** Data extract follows **

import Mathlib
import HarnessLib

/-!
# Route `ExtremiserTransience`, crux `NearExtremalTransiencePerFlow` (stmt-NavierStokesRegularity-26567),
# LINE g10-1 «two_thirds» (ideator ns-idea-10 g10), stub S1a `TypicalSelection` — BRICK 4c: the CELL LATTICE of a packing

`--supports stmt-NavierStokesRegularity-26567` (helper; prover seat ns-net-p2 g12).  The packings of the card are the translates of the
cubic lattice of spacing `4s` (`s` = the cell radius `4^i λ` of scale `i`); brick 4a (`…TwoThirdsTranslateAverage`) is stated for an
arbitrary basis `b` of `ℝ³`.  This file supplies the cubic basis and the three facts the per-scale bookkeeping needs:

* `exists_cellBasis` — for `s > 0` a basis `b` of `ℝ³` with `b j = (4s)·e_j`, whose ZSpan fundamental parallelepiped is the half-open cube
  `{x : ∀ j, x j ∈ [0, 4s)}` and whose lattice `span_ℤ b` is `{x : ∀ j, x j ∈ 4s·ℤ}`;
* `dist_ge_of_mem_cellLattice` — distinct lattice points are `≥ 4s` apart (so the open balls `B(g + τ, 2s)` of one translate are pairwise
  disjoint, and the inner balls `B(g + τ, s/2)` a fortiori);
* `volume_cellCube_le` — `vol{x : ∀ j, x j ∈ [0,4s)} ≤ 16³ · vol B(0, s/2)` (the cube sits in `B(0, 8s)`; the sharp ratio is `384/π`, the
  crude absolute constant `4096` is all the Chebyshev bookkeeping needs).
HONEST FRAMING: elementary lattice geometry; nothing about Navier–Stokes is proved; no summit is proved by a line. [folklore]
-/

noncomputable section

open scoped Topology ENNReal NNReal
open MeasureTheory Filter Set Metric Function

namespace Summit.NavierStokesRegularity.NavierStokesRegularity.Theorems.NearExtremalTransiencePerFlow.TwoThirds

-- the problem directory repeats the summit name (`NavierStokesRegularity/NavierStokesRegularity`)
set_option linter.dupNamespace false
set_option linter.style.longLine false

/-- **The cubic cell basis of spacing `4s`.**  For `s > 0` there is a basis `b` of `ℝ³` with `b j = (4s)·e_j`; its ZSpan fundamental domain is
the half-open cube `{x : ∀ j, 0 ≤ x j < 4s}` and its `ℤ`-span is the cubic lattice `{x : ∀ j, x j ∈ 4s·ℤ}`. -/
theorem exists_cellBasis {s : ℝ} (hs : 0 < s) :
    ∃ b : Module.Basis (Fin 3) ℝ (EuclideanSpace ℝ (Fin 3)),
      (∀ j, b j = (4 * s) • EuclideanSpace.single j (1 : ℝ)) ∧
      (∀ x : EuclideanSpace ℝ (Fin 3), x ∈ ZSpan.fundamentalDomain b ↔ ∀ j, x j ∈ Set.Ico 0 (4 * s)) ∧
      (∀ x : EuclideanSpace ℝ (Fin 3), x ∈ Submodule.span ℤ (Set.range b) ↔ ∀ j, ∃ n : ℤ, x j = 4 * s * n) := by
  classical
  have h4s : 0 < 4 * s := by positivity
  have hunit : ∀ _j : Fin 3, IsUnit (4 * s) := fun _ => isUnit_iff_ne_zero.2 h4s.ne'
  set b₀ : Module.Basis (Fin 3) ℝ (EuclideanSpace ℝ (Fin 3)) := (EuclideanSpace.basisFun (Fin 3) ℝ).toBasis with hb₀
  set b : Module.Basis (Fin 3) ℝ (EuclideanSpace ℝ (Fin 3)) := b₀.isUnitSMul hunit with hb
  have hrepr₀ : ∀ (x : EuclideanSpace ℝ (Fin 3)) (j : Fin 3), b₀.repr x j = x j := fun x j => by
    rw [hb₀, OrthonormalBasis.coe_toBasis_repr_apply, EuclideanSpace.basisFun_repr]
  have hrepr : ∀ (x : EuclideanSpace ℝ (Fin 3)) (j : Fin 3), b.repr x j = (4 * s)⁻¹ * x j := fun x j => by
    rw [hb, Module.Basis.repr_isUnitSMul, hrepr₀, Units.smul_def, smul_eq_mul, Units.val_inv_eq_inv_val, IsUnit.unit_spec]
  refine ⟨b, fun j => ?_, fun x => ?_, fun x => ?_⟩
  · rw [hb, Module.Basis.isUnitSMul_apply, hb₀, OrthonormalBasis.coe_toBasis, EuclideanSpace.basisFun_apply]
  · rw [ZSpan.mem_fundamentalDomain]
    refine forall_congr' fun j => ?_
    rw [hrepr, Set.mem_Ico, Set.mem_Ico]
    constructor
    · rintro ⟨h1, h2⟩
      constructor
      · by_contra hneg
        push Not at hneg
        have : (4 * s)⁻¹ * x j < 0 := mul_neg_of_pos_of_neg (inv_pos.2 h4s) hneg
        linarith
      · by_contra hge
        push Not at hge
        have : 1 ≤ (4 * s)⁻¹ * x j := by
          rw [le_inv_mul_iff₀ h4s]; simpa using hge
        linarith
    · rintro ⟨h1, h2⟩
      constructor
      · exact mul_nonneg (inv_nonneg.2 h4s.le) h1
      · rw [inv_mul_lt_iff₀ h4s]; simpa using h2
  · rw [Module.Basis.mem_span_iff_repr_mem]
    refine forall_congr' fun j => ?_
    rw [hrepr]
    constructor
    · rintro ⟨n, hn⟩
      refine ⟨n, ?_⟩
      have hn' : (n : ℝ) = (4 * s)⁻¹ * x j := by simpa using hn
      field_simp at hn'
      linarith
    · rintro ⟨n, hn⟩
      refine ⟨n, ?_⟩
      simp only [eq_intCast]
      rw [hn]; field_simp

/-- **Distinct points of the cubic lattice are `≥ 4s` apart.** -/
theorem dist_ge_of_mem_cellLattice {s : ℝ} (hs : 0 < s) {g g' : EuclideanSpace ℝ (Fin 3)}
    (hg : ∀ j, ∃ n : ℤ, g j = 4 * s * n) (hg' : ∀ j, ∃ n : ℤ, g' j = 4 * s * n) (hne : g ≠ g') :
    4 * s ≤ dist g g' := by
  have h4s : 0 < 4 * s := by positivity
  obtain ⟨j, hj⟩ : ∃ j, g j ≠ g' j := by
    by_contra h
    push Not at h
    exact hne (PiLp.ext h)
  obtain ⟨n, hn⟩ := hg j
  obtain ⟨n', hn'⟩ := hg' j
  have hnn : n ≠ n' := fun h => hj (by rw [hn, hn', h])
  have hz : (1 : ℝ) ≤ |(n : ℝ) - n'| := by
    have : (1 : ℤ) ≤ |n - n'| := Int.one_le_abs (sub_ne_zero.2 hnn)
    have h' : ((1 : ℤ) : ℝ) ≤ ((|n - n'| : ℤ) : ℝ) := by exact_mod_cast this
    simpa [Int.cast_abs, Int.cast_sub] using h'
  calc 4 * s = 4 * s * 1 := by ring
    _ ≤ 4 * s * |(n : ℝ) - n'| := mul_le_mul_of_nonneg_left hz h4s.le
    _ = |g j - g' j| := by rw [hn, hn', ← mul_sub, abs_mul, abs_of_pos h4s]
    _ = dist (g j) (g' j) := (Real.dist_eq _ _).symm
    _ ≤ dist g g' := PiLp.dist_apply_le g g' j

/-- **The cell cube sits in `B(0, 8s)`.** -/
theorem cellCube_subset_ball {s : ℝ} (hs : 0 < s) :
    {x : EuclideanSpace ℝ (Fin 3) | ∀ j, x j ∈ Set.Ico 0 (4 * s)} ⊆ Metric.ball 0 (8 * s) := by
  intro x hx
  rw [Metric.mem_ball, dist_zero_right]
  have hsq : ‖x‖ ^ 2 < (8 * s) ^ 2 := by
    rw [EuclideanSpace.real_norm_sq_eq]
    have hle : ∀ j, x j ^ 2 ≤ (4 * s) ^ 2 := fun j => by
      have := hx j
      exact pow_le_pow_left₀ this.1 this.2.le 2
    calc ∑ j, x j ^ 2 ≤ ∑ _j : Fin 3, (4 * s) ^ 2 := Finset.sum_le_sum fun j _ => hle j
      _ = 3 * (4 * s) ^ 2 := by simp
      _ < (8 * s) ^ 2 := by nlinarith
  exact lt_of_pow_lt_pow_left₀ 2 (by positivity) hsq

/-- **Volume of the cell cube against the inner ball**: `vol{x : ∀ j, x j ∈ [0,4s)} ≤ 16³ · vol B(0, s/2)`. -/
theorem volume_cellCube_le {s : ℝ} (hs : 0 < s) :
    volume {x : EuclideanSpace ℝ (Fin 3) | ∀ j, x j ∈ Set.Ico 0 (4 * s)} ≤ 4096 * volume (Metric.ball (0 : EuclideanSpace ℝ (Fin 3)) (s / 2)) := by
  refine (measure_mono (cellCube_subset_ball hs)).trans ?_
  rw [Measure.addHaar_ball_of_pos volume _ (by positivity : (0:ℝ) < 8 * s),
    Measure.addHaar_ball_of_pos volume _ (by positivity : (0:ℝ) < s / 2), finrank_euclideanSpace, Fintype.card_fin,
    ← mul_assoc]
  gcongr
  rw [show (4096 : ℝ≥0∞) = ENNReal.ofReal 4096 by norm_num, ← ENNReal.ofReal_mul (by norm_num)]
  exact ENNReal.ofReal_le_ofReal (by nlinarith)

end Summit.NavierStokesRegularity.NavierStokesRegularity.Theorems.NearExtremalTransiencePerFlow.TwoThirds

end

** End of Data extract **

Lines above that have "ENNReal": copy each of them.

open scoped Topology ENNReal NNReal
  rw [show (4096 : ℝ≥0∞) = ENNReal.ofReal 4096 by norm_num, ← ENNReal.ofReal_mul (by norm_num)]
  exact ENNReal.ofReal_le_ofReal (by nlinarith)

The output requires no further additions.